For the first time in the group’s 17-year history, the G20 summit in Johannesburg last month was marked by a complete absence of the United States at the negotiating table. The situation was made all the more striking by the fact that the meeting had been held just days before the US government took over the G20’s rotating, yearlong presidency; it is preparing for next year’s summit at the Trump National Doral resort in Miami, according to the Tribune News Service.
As President Donald Trump’s administration rethinks its own role in the G20, there is one easy step that it can take to make the group better, and more closely aligned with the US interests: Invite Poland to participate as a full-fledged member. During President Karol Nawrocki’s visit to Washington in September, Trump extended an invitation to next year year’s summit. Yet, Poland ought to be there not simply as a guest and an observer but as an active participant, able to shape the agenda.
The G20 is an odd, largely informal and loosely structured entity, which started as an outgrowth of the earlier G7 and G8 meetings, currently encompassing the 19 largest economies in addition to the European Union and the African Union. The first summit took place in Washington in the wake of the global financial crisis of 2008, and the weight of the evidence suggests that bargains made at the meeting were critical in preventing the crisis from dragging the world back into another Great Depression.
Many criticisms can be mounted against the forum. Smaller countries have good reasons to fear the realpolitik that the new concert of great powers brought back into a supposedly multilateral, rules-based international system. The G20 tries to deflect the charge by “engaging,” through numerous talking shops, with civil society organisations, women’s rights groups, unions and other organisations. For Trump’s United States, the organisation paying lip service to progressive issues du jour — climate, health care and equity — is naturally suspect. In addition to the president’s hostility to South Africa’s leadership, the meeting’s agenda is a main reason for the US boycott this year.

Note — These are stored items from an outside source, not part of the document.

/-- **Hartshorne III.2.9, induction step** (dimension shifting along a functorial flasque effacement,
as in the printed proof): if, for every filtered system of abelian sheaves on the noetherian space `X`
(indexed by `A`) and every colimit cocone, joint surjectivity and the kernel condition hold for
`Hⁿ(X, ·)`, then they hold for `Hⁿ⁺¹(X, ·)`. With `ℱ_a ↪ 𝒢_a ↠ 𝒬_a` the functorial embedding into
injective (hence flasque, III.2.4) sheaves and `0 → lim→ ℱ_a → lim→ 𝒢_a → lim→ 𝒬_a → 0` (exact by AB5,
middle term flasque by III.2.8, hence acyclic by III.2.5): a class `x ∈ Hⁿ⁺¹(lim→ ℱ_a)` is `δ x₃`,
`x₃ ∈ Hⁿ(lim→ 𝒬_a)` comes from some `y₃ ∈ Hⁿ(𝒬_a)` and `δ y₃ ↦ x`; a class `δ y₃ ∈ Hⁿ⁺¹(ℱ_a)` dying in
`Hⁿ⁺¹(lim→ ℱ_a)` has `y₃ ↦ x₃` with `δ x₃ = 0`, so `x₃` lifts to `Hⁿ(lim→ 𝒢_a)`, i.e. to some `Hⁿ(𝒢_b)`,
and at a later stage `k` the image of `y₃` lifts to `Hⁿ(𝒢_k)`, so `δ y₃ ↦ 0 ∈ Hⁿ⁺¹(ℱ_k)`.
[cite: Hartshorne1977, III.2.9] -/
theorem H_succ_colimit_surj_and_ker (n : ℕ)
    (ih : ∀ (F : A ⥤ Sheaf (Opens.grothendieckTopology X) AddCommGrpCat.{u}) (c : Cocone F),
      IsColimit c →
      (∀ x : c.pt.H n, ∃ (a : A) (y : (F.obj a).H n), Sheaf.H.map (c.ι.app a) n y = x) ∧
      (∀ (a : A) (y : (F.obj a).H n), Sheaf.H.map (c.ι.app a) n y = 0 →
        ∃ (b : A) (f : a ⟶ b), Sheaf.H.map (F.map f) n y = 0))
    (F : A ⥤ Sheaf (Opens.grothendieckTopology X) AddCommGrpCat.{u}) {c : Cocone F}
    (hc : IsColimit c) :
    (∀ x : c.pt.H (n + 1), ∃ (a : A) (y : (F.obj a).H (n + 1)),
        Sheaf.H.map (c.ι.app a) (n + 1) y = x) ∧
    (∀ (a : A) (y : (F.obj a).H (n + 1)), Sheaf.H.map (c.ι.app a) (n + 1) y = 0 →
        ∃ (b : A) (f : a ⟶ b), Sheaf.H.map (F.map f) (n + 1) y = 0) := by
  -- the functorial embedding into injective (hence flasque) sheaves and its cokernel `𝒬 = cokernel φ`
  obtain ⟨Φ, φ₁, hΦ, hφ₁⟩ := exists_functorial_injective_embedding_sheaf (X := X)
  let φ : F ⟶ F ⋙ Φ := { app := fun a => φ₁.app (F.obj a)
                         naturality := fun a b f => φ₁.naturality (F.map f) }
  haveI : ∀ a, Mono (φ.app a) := fun a => hφ₁ _
  haveI : Mono φ := NatTrans.mono_of_mono_app φ
  let S := ShortComplex.cokernelSequence φ
  have hS : S.ShortExact :=
    { exact := ShortComplex.cokernelSequence_exact φ
      mono_f := inferInstanceAs (Mono φ) }
  haveI : Mono S.f := inferInstanceAs (Mono φ)
  -- the short exact sequences `S_a : 0 → ℱ_a → 𝒢_a → 𝒬_a → 0`
  let Sa : A → ShortComplex (Sheaf (Opens.grothendieckTopology X) AddCommGrpCat.{u}) := fun a =>
    ShortComplex.mk (φ.app a) ((cokernel.π φ).app a) (by
      rw [← NatTrans.comp_app, cokernel.condition]
      rfl)
  have hSa : ∀ a, (Sa a).ShortExact := fun a => hS.map_of_exact ((evaluation A _).obj a)
  -- the colimit sequence `T : 0 → c.pt → colim 𝒢 → colim 𝒬 → 0`
  let f : c.pt ⟶ colimit (F ⋙ Φ) := hc.map (colimit.cocone _) φ
  let g : colimit (F ⋙ Φ) ⟶ colimit (cokernel φ) := colimMap (cokernel.π φ)
  have hf : ∀ a, c.ι.app a ≫ f = φ.app a ≫ (colimit.cocone (F ⋙ Φ)).ι.app a :=
    fun a => hc.ι_map _ _ a
  have hg : ∀ a, (colimit.cocone (F ⋙ Φ)).ι.app a ≫ g =
      (cokernel.π φ).app a ≫ (colimit.cocone (cokernel φ)).ι.app a :=
    fun a => ι_colimMap (cokernel.π φ) a
  let T := colim.mapShortComplex S hc (colimit.cocone (F ⋙ Φ)) (colimit.cocone (cokernel φ))
    f g hf hg
  haveI : ∀ a, Epi (S.g.app a) := fun a => (hSa a).epi_g
  have hT : T.ShortExact :=
    { exact := colim.exact_mapShortComplex hS.exact hc (colimit.isColimit _) (colimit.isColimit _)
        f g hf hg
      mono_f := colim.map_mono' S.f hc (colimit.isColimit _) f hf
      epi_g := colim.map_epi' S.g _ (colimit.isColimit _) g hg }
  haveI : ∀ a, TopCat.Sheaf.IsFlasque ((F ⋙ Φ).obj a) := fun a =>
    @isFlasque_of_injective _ _ (hΦ _)
  haveI : TopCat.Sheaf.IsFlasque T.X₂ := isFlasque_of_isColimit (F ⋙ Φ) (colimit.isColimit _)
  haveI : Subsingleton (T.X₂.H (n + 1)) := subsingleton_H_of_isFlasque _ _ (Nat.succ_pos _)
  haveI : ∀ a, Injective (Sa a).X₂ := fun a => hΦ _
  -- the morphisms of short exact sequences `S_a ⟶ T` (cocone maps) and `S_a ⟶ S_b` (transition
  -- maps), and the compatibility of the connecting homomorphisms with them
  let ι : ∀ a, Sa a ⟶ T := fun a =>
    { τ₁ := c.ι.app a
      τ₂ := (colimit.cocone (F ⋙ Φ)).ι.app a
      τ₃ := (colimit.cocone (cokernel φ)).ι.app a
      comm₁₂ := hf a
      comm₂₃ := hg a }
  let τ : ∀ {a b : A} (_ : a ⟶ b), Sa a ⟶ Sa b := fun v =>
    { τ₁ := F.map v
      τ₂ := (F ⋙ Φ).map v
      τ₃ := (cokernel φ).map v
      comm₁₂ := φ.naturality v
      comm₂₃ := (cokernel.π φ).naturality v }
  have hδ : ∀ (a : A) (m : ℕ) (z : (Sa a).X₃.H m) (m' : ℕ) (hm : m + 1 = m'),
      Sheaf.H.map (c.ι.app a) m' (z.comp (hSa a).extClass hm) =
        (Sheaf.H.map ((colimit.cocone (cokernel φ)).ι.app a) m z).comp hT.extClass hm := by
    intro a m z m' hm
    rw [Sheaf.H.map_apply, Sheaf.H.map_apply]
    exact Ext.comp_extClass_comp_mk₀ (hSa a) hT (ι a) z hm
  have hδ' : ∀ {a b : A} (v : a ⟶ b) (m : ℕ) (z : (Sa a).X₃.H m) (m' : ℕ) (hm : m + 1 = m'),
      Sheaf.H.map (F.map v) m' (z.comp (hSa a).extClass hm) =
        (Sheaf.H.map ((cokernel φ).map v) m z).comp (hSa b).extClass hm := by
    intro a b v m z m' hm
    rw [Sheaf.H.map_apply, Sheaf.H.map_apply]
    exact Ext.comp_extClass_comp_mk₀ (hSa a) (hSa b) (τ v) z hm
  -- degree `n` for the systems `(𝒢_a)` and `(𝒬_a)`
  have surjG := (ih (F ⋙ Φ) _ (colimit.isColimit _)).1
  have ihQ := ih (cokernel φ) _ (colimit.isColimit _)
  constructor
  · -- joint surjectivity in degree `n + 1`
    intro x
    obtain ⟨x₃, rfl⟩ := Ext.covariant_sequence_exact₁ _ hT x (Subsingleton.elim _ _) rfl
    obtain ⟨a, y₃, rfl⟩ := ihQ.1 x₃
    exact ⟨a, _, hδ a n y₃ (n + 1) rfl⟩
  · -- the kernel condition in degree `n + 1`
    intro a y hy
    obtain ⟨y₃, rfl⟩ := Ext.covariant_sequence_exact₁ _ (hSa a) y (Subsingleton.elim _ _) rfl
    have hy' := (hδ a n y₃ (n + 1) rfl).symm.trans hy
    obtain ⟨x₂, hx₂⟩ := Ext.covariant_sequence_exact₃ _ hT _ rfl hy'
    obtain ⟨b, z, rfl⟩ := surjG x₂
    have h₂ : Sheaf.H.map ((colimit.cocone (cokernel φ)).ι.app b) n
          (Sheaf.H.map ((cokernel.π φ).app b) n z) =
        Sheaf.H.map ((colimit.cocone (cokernel φ)).ι.app a) n y₃ := by
      rw [← Sheaf.H.map_comp_apply]
      refine (congrArg (Sheaf.H.map · n z) (hg b)).symm.trans ?_
      rw [Sheaf.H.map_comp_apply]
      exact hx₂
    obtain ⟨k, u, v, e⟩ := H_map_eq_of_map_ι_eq (cokernel φ) _ n ihQ.2 _ _ h₂
    refine ⟨k, v, (hδ' v n y₃ (n + 1) rfl).trans ?_⟩
    rw [← e, ← Sheaf.H.map_comp_apply, ← (cokernel.π φ).naturality, Sheaf.H.map_comp_apply,
      Sheaf.H.map_apply ((cokernel.π φ).app k)]
    exact Ext.comp_mk₀_comp_extClass (hSa k) _ rfl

Yet, it seems safe to assume that the G20 is here to stay, despite its current crisis. As a result, the United States would do well not to turn its back on the forum but shift its center of gravity toward friendly and like-minded countries. Facilitating Poland’s full membership is the easiest and most straightforward way to achieve that goal.
Poland is fully qualified for membership. This year, it became the world’s 20th largest economy, and Polish real incomes are on a par with Japan. Poland is the most important regional power in a part of the world that has recently seen the deepest challenge to world peace and the international order since 1945 — Russia’s war against Ukraine — and yet has no representation at the forum, unlike Russia. And, finally, Poland is America’s most reliable and consistent ally on the European continent.
To bring Poland to the table, in addition to France, Germany, the United Kingdom and Italy, is to rectify an age-long blind spot of U.S. and Western policymaking, which has reduced Central and Eastern Europe to an object, shaped by great powers — instead of a geopolitical force endowed with agency.
To give a voice to Poland is also to give a voice to Ukraine, whose survival — as Polish political elites understood already in the 1920s — is essential to Poland’s own nationhood. It is to give a voice to a host of smaller but important Nordic and Baltic nations, with whom Poland shares a basic strategic outlook. And given the G20’s focus on the economy, it is also to give a voice to the only major European economy with a recent track record of major structural reforms and consistently solid rates of growth.